Your task –
Each line below from the one containing "HONEST FRAMING (ENGINES" through the one containing "and probabilistic error bounds for" is to be given again exactly, and no line outside that span.

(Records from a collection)
Segment Open

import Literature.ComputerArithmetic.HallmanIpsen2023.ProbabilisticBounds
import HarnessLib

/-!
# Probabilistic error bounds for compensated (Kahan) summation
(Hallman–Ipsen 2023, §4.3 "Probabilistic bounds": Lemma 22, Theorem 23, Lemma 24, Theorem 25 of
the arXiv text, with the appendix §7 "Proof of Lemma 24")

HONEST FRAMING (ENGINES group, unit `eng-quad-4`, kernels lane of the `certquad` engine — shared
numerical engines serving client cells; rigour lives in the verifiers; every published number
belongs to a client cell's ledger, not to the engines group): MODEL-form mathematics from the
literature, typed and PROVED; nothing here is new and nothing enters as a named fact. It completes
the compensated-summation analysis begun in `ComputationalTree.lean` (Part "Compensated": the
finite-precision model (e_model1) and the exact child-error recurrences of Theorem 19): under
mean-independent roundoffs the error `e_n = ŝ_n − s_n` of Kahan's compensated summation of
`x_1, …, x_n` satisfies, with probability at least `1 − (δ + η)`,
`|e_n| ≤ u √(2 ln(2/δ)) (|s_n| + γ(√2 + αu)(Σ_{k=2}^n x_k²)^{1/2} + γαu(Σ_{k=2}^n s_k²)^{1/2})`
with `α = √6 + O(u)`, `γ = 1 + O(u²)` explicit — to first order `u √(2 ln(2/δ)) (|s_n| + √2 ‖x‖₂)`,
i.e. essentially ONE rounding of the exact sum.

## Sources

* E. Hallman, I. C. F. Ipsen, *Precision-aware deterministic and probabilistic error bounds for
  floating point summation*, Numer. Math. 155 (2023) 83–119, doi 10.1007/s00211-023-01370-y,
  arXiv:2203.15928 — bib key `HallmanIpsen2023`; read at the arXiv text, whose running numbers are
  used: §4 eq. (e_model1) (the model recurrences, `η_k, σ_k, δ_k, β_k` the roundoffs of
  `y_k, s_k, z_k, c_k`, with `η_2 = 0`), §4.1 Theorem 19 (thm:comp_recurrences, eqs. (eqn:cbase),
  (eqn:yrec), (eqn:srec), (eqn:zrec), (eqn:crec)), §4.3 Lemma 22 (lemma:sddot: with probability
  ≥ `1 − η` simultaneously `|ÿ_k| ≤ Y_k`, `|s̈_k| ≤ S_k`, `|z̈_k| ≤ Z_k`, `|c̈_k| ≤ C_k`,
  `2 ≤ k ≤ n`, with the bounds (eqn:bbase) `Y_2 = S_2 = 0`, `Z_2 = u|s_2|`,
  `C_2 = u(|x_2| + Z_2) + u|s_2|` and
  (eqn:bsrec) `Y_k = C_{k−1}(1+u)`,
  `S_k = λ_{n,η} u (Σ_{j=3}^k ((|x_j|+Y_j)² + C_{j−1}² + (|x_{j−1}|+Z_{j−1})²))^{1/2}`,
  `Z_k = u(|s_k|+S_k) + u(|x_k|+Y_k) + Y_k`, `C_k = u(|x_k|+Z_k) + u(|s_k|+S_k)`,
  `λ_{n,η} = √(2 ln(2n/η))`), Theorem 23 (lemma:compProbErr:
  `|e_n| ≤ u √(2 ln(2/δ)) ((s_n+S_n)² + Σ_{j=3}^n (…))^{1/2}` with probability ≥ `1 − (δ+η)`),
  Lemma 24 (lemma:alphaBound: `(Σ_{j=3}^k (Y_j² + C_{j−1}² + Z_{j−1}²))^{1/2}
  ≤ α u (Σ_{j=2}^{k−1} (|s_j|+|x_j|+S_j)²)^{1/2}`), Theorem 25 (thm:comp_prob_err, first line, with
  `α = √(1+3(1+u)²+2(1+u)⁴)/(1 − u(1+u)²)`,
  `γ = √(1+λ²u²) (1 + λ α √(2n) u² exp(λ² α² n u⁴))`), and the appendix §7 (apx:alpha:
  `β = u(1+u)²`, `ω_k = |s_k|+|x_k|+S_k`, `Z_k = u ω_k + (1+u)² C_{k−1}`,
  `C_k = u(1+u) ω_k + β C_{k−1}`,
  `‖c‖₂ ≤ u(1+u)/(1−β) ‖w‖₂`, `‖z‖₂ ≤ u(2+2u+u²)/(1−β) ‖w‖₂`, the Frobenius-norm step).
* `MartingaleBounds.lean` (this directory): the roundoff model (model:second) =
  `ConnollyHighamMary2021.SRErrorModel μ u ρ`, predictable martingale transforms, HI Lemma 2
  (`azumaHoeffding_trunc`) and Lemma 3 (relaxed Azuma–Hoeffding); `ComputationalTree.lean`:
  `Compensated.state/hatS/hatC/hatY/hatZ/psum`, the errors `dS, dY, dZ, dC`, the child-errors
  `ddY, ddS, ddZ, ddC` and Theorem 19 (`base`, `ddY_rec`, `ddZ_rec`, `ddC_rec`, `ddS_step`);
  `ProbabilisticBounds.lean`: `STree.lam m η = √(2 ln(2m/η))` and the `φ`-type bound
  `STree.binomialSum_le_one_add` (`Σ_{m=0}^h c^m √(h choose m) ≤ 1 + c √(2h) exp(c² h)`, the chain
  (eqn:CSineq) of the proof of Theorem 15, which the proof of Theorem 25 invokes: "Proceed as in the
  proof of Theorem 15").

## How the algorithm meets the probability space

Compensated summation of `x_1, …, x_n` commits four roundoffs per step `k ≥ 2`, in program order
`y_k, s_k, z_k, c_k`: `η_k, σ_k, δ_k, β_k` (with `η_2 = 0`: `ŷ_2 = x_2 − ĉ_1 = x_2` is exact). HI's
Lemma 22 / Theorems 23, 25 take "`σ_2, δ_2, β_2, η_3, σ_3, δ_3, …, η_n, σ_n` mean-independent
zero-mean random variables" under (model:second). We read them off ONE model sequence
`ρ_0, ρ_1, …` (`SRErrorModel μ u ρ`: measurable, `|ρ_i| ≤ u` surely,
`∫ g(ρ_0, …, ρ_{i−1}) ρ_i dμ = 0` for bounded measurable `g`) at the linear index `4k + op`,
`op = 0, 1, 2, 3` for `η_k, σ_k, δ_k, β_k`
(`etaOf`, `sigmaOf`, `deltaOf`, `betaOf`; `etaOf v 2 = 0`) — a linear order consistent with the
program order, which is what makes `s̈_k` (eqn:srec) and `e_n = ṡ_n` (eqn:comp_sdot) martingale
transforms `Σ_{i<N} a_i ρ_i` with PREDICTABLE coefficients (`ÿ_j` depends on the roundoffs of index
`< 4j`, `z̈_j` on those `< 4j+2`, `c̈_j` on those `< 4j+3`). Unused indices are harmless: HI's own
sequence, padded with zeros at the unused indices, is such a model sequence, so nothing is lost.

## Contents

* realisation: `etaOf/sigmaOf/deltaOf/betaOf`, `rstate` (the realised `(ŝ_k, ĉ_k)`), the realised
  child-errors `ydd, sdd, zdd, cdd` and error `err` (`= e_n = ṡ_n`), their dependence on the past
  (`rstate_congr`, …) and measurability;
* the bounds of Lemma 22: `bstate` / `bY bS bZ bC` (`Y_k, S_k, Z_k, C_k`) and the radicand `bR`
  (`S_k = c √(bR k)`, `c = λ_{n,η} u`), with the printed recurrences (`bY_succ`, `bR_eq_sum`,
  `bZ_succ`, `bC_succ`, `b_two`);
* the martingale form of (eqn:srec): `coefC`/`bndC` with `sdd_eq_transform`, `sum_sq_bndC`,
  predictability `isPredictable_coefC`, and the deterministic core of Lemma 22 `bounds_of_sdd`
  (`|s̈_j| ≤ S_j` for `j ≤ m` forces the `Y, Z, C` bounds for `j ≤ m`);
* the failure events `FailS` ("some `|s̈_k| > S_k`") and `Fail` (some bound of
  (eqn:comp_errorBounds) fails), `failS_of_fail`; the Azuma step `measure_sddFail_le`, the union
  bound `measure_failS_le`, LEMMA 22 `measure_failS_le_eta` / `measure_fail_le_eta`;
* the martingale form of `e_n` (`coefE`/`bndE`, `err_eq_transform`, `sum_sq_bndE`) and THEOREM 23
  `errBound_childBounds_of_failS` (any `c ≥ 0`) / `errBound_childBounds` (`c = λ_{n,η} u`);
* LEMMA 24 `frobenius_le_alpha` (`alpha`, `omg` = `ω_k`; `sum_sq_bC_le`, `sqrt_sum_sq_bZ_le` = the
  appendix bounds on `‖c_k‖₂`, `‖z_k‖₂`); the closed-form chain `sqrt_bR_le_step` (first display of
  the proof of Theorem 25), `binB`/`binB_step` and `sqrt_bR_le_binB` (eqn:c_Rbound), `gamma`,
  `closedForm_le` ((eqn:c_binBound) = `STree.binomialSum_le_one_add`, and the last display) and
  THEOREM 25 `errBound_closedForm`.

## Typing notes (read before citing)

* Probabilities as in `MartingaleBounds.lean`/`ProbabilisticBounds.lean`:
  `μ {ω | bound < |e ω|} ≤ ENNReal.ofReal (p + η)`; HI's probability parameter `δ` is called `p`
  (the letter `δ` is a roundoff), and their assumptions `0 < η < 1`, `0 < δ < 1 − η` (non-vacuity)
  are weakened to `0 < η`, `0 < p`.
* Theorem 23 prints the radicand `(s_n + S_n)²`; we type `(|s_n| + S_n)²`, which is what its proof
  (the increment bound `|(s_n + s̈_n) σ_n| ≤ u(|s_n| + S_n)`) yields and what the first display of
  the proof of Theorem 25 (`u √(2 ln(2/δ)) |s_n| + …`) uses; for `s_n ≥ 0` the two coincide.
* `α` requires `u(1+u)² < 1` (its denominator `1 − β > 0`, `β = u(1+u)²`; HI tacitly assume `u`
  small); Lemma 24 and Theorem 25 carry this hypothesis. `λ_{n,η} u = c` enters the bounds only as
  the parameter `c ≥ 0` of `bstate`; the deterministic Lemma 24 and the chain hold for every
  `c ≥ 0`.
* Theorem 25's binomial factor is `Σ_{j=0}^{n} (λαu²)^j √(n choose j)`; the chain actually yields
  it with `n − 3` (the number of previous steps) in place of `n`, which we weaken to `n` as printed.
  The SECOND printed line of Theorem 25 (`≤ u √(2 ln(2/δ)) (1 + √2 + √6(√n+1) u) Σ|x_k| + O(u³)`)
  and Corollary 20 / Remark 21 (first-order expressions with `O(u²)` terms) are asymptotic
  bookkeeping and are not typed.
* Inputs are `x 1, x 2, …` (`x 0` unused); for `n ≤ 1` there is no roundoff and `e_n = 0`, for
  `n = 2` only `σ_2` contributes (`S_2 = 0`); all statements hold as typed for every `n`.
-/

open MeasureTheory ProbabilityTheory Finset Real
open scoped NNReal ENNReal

Segment Closed
Segment Open

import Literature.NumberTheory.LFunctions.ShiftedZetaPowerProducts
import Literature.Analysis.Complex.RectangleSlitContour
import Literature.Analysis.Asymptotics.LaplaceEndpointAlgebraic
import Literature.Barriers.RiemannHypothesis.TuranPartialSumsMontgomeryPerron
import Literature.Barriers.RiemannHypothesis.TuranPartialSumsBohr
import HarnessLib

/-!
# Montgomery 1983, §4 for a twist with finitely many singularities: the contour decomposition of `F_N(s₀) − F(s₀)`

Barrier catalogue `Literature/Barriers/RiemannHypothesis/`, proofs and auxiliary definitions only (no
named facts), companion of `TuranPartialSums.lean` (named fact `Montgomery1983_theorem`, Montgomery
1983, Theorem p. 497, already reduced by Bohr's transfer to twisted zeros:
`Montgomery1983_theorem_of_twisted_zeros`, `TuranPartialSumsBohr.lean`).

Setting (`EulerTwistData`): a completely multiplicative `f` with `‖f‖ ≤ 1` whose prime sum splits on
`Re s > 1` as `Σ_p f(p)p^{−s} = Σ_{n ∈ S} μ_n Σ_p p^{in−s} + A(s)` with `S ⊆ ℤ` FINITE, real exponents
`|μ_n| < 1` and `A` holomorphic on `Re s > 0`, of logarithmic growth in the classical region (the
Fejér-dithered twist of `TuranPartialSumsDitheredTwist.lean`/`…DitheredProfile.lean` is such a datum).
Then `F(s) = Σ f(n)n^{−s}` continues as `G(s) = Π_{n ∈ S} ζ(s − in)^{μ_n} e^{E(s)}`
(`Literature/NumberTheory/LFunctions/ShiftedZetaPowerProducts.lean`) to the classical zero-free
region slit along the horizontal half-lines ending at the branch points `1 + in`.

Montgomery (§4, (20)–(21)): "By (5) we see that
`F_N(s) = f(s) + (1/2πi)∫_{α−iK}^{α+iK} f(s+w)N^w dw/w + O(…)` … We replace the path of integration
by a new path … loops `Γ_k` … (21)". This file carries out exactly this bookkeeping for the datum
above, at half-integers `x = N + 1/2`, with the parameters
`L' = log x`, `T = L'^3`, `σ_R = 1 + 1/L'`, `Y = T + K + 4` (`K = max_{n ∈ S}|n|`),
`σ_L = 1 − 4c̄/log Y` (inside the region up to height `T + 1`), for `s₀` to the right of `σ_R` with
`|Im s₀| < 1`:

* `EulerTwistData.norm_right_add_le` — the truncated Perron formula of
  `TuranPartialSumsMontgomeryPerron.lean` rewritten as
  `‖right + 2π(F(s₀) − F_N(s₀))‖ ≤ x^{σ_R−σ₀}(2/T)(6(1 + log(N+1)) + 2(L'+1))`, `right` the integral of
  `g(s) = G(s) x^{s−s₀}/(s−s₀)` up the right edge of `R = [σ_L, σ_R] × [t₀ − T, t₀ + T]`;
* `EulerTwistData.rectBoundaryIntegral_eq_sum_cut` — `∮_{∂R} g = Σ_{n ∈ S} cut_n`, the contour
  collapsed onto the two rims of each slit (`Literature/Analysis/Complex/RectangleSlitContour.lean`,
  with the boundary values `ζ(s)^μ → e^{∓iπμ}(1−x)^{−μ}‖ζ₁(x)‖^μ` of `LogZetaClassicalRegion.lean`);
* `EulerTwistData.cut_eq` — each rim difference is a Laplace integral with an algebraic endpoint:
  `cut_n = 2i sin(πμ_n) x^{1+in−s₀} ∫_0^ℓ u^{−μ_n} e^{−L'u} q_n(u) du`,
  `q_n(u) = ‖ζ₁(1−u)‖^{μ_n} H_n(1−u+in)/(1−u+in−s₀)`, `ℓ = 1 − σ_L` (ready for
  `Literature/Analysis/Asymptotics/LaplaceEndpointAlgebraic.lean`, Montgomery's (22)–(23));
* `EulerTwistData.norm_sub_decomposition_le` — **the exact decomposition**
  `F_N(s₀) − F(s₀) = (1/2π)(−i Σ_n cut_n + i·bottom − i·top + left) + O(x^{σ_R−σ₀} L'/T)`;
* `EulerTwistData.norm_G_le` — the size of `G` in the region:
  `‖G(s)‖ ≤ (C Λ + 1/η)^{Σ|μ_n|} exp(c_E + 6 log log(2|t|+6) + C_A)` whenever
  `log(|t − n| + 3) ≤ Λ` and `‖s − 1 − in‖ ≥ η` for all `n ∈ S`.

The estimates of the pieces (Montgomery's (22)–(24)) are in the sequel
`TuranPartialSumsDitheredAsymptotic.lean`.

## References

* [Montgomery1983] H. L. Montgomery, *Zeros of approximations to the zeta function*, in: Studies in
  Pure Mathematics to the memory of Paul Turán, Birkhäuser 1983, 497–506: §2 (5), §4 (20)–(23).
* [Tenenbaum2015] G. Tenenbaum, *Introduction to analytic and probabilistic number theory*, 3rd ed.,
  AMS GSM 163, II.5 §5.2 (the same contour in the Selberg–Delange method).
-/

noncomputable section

Segment Closed

Answer box –
HONEST FRAMING (ENGINES group, unit `eng-quad-4`, kernels lane of the `certquad` engine — shared
numerical engines serving client cells; rigour lives in the verifiers; every published number
belongs to a client cell's ledger, not to the engines group): MODEL-form mathematics from the
literature, typed and PROVED; nothing here is new and nothing enters as a named fact. It completes
the compensated-summation analysis begun in `ComputationalTree.lean` (Part "Compensated": the
finite-precision model (e_model1) and the exact child-error recurrences of Theorem 19): under
mean-independent roundoffs the error `e_n = ŝ_n − s_n` of Kahan's compensated summation of
`x_1, …, x_n` satisfies, with probability at least `1 − (δ + η)`,
`|e_n| ≤ u √(2 ln(2/δ)) (|s_n| + γ(√2 + αu)(Σ_{k=2}^n x_k²)^{1/2} + γαu(Σ_{k=2}^n s_k²)^{1/2})`
with `α = √6 + O(u)`, `γ = 1 + O(u²)` explicit — to first order `u √(2 ln(2/δ)) (|s_n| + √2 ‖x‖₂)`,
i.e. essentially ONE rounding of the exact sum.

## Sources

* E. Hallman, I. C. F. Ipsen, *Precision-aware deterministic and probabilistic error bounds for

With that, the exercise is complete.